5.1. Organoid-Based High-Throughput Drug Screening

To become clinically and pharmaceutically relevant, organoid platforms must be scalable, standardized, and compatible with high-throughput screening (HTS) [101]. In order to achieve this goal, organoid platforms have been combined with automated robotics and microfluidic systems. However, to improve scalability and reproducibility, automated liquid-handling systems help standardize serial drug dilutions, improve seeding densities, and enhance viability assays, thereby reducing operator-dependent variation [102]. Moreover, culture strategies, such as the “mini-ring” approach, in which cells are seeded around the periphery of a well, leaving an inner area for exchange, enable automated media exchange without manual organoid dissociation or transfer. This setup dramatically reduces turnaround time, enabling actionable drug-response data to be available within 1 week of surgical specimen collection [103]. Furthermore, organoid-on-chip systems in microfluidic devices enable accurate control of both spatial and temporal aspects of drug treatments, including combined treatments and adaptive-dosing schedules [104]. Real-time kinetic analysis identifies treatment schedules that outperform conventional constant-dose monotherapies. These HTS platforms preserve the natural cellular heterogeneity of organoids while letting systematic comparison across multiple patient-derived lines, thereby improving not only biological fidelity but also clinical utility [50].

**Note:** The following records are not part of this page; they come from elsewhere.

/-- On a set of size `3` the coefficient of the product is
`Σ_{c ∈ d} (P_{d ∖ c} · Q_{c} + P_{c} · Q_{d ∖ c})`. -/
theorem coeff_mul_of_noConst_card_three (P Q : MvPolynomial (Fin (h + h)) ℂ)
    (hQ : ∀ s ∈ Q.support, ∀ a : Fin h, s (Fin.castAdd h a) = 0)
    (hP0 : coeff (∑ a ∈ (∅ : Finset (Fin h)), Finsupp.single (Fin.castAdd h a) 1 +
        ∑ c ∈ (∅ : Finset (Fin h)), Finsupp.single (Fin.natAdd h c) 1) P = 0)
    (hQ0 : coeff (∑ a ∈ (∅ : Finset (Fin h)), Finsupp.single (Fin.castAdd h a) 1 +
        ∑ c ∈ (∅ : Finset (Fin h)), Finsupp.single (Fin.natAdd h c) 1) Q = 0)
    (d : Finset (Fin h)) (hd : d.card = 3) :
    coeff (∑ a ∈ (∅ : Finset (Fin h)), Finsupp.single (Fin.castAdd h a) 1 +
        ∑ c ∈ d, Finsupp.single (Fin.natAdd h c) 1) (P * Q) =
      ∑ c ∈ d, (coeff (∑ a ∈ (∅ : Finset (Fin h)), Finsupp.single (Fin.castAdd h a) 1 +
            ∑ c' ∈ d.erase c, Finsupp.single (Fin.natAdd h c') 1) P *
          coeff (∑ a ∈ (∅ : Finset (Fin h)), Finsupp.single (Fin.castAdd h a) 1 +
            ∑ c' ∈ ({c} : Finset (Fin h)), Finsupp.single (Fin.natAdd h c') 1) Q +
        coeff (∑ a ∈ (∅ : Finset (Fin h)), Finsupp.single (Fin.castAdd h a) 1 +
            ∑ c' ∈ ({c} : Finset (Fin h)), Finsupp.single (Fin.natAdd h c') 1) P *
          coeff (∑ a ∈ (∅ : Finset (Fin h)), Finsupp.single (Fin.castAdd h a) 1 +
            ∑ c' ∈ d.erase c, Finsupp.single (Fin.natAdd h c') 1) Q) := by
  classical
  rw [coeff_mul_of_noConst P Q hQ hP0 hQ0 d]
  -- the proper nonempty subsets of a 3-set: singletons and complements of singletons
  have hfilt : (d.powerset.filter fun d' => d' ≠ ∅ ∧ d' ≠ d) = d.powersetCard 1 ∪ d.powersetCard 2 := by
    ext d'
    rw [Finset.mem_union, Finset.mem_filter, Finset.mem_powerset, Finset.mem_powersetCard,
      Finset.mem_powersetCard]
    constructor
    · rintro ⟨hsub, hne, hned⟩
      have h1 : 0 < d'.card := Finset.card_pos.mpr (Finset.nonempty_iff_ne_empty.mpr hne)
      have h2 : d'.card < d.card := Finset.card_lt_card (lt_of_le_of_ne hsub hned)
      rcases Nat.lt_or_ge d'.card 2 with h3 | h3
      · exact Or.inl ⟨hsub, by omega⟩
      · exact Or.inr ⟨hsub, by omega⟩
    · rintro (⟨hsub, hcard⟩ | ⟨hsub, hcard⟩)
      · refine ⟨hsub, ?_, ?_⟩
        · intro he; rw [he, Finset.card_empty] at hcard; exact zero_ne_one hcard
        · intro he; rw [he] at hcard; omega
      · refine ⟨hsub, ?_, ?_⟩
        · intro he; rw [he, Finset.card_empty] at hcard; omega
        · intro he; rw [he] at hcard; omega
  have hdisj : Disjoint (d.powersetCard 1) (d.powersetCard 2) :=
    Finset.pairwise_disjoint_powersetCard d (by norm_num)
  rw [hfilt, Finset.sum_union hdisj, Finset.sum_add_distrib]
  congr 1
  · rw [Finset.powersetCard_one, Finset.sum_map]
    refine Finset.sum_congr rfl fun c _ => ?_
    simp only [Function.Embedding.coeFn_mk, Finset.sdiff_singleton_eq_erase]
  · -- complements of singletons: reindex `powersetCard 2 d` by `c ↦ d.erase c`
    have himg : d.powersetCard 2 = d.image fun c => d.erase c := by
      ext d'
      rw [Finset.mem_powersetCard, Finset.mem_image]
      constructor
      · rintro ⟨hsub, hcard⟩
        have hc1 : (d \ d').card = 1 := by rw [Finset.card_sdiff_of_subset hsub]; omega
        obtain ⟨c, hc⟩ := Finset.card_eq_one.mp hc1
        have hcd : c ∈ d \ d' := by rw [hc]; exact Finset.mem_singleton_self c
        refine ⟨c, (Finset.mem_sdiff.mp hcd).1, ?_⟩
        rw [← Finset.sdiff_singleton_eq_erase, ← hc, Finset.sdiff_sdiff_eq_self hsub]
      · rintro ⟨c, hc, rfl⟩
        exact ⟨Finset.erase_subset c d, by rw [Finset.card_erase_of_mem hc, hd]⟩
    rw [himg, Finset.sum_image (fun c hc c' hc' e => Finset.erase_injOn d hc hc' e)]
    refine Finset.sum_congr rfl fun c hc => ?_
    have hsd : d \ d.erase c = {c} := by
      rw [Finset.sdiff_erase hc, Finset.sdiff_self, Finset.insert_empty]
    rw [hsd]


/-! ## 3. The truncated inverse minus one -/

/-- `coeff (E ∅ e) (t_k - 1) = 0` for `e = ∅` and `(-1)^|e| |e|! ∏_{c∈e} B k c` otherwise. -/
theorem coeff_tinv_sub_one (b : Fin h → ℂ) (e : Finset (Fin h)) :
    coeff (∑ a ∈ (∅ : Finset (Fin h)), Finsupp.single (Fin.castAdd h a) 1 + ∑ c ∈ e, Finsupp.single (Fin.natAdd h c) 1)
        ((∑ S ∈ (Finset.univ : Finset (Fin h)).powerset,
            monomial (∑ a ∈ (∅ : Finset (Fin h)), Finsupp.single (Fin.castAdd h a) 1 +
              ∑ c ∈ S, Finsupp.single (Fin.natAdd h c) 1)
              ((-1 : ℂ) ^ S.card * (S.card.factorial : ℂ) * ∏ c ∈ S, b c)) - 1) =
      if e = ∅ then 0 else (-1 : ℂ) ^ e.card * (e.card.factorial : ℂ) * ∏ c ∈ e, b c := by
  classical
  rw [coeff_sub, coeff_tinv, coeff_one]
  by_cases he : e = ∅
  · subst he
    rw [if_pos ((partitionExpo_empty_eq_zero_iff (∅ : Finset (Fin h))).mpr rfl).symm, if_pos rfl]
    simp
  · rw [if_neg (fun h0 => he ((partitionExpo_empty_eq_zero_iff e).mp h0.symm)), if_neg he, sub_zero]

/-- `t_k - 1` is `y`-only. -/
theorem support_tinv_sub_one (b : Fin h → ℂ) :
    ∀ s ∈ ((∑ S ∈ (Finset.univ : Finset (Fin h)).powerset,
            monomial (∑ a ∈ (∅ : Finset (Fin h)), Finsupp.single (Fin.castAdd h a) 1 +
              ∑ c ∈ S, Finsupp.single (Fin.natAdd h c) 1)
              ((-1 : ℂ) ^ S.card * (S.card.factorial : ℂ) * ∏ c ∈ S, b c)) - 1 :
          MvPolynomial (Fin (h + h)) ℂ).support, ∀ a : Fin h, s (Fin.castAdd h a) = 0 := by
  classical
  refine support_castAdd_eq_zero_of_vars _ fun a ha => ?_
  have h1 : Fin.castAdd h a ∈ _ ∪ (1 : MvPolynomial (Fin (h + h)) ℂ).vars := vars_sub_subset _ ha
  rw [vars_one, Finset.union_empty] at h1
  exact castAdd_notMem_vars_tinv b a h1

5.2. Predicting Patient-Specific Drug Response

PDOs have high accuracy, sensitivity, and specificity for predicting therapeutic responses [105]. Translational work in metastatic colorectal and gastrointestinal tumors has shown that cell line-based testing with PDOs may achieve positive predictive values ranging from 88 to 100% and negative predictive values of up to 100%, reflecting treatment responses in patients [106]. In advanced colorectal cancer, organoid-based chemotherapy response signatures (also called “chemograms”) were reported to have similar levels of sensitivity and specificity (~75%) and to represent a direct functional decision-support tool in addition to molecular characterization [59]. In contrast to classical preclinical models (2D cell cultures, animal xenotransplantation), PDOs exhibit greater structural conservation and reduced interspecies heterogeneity in predictive drug responses compared with individual patients [107].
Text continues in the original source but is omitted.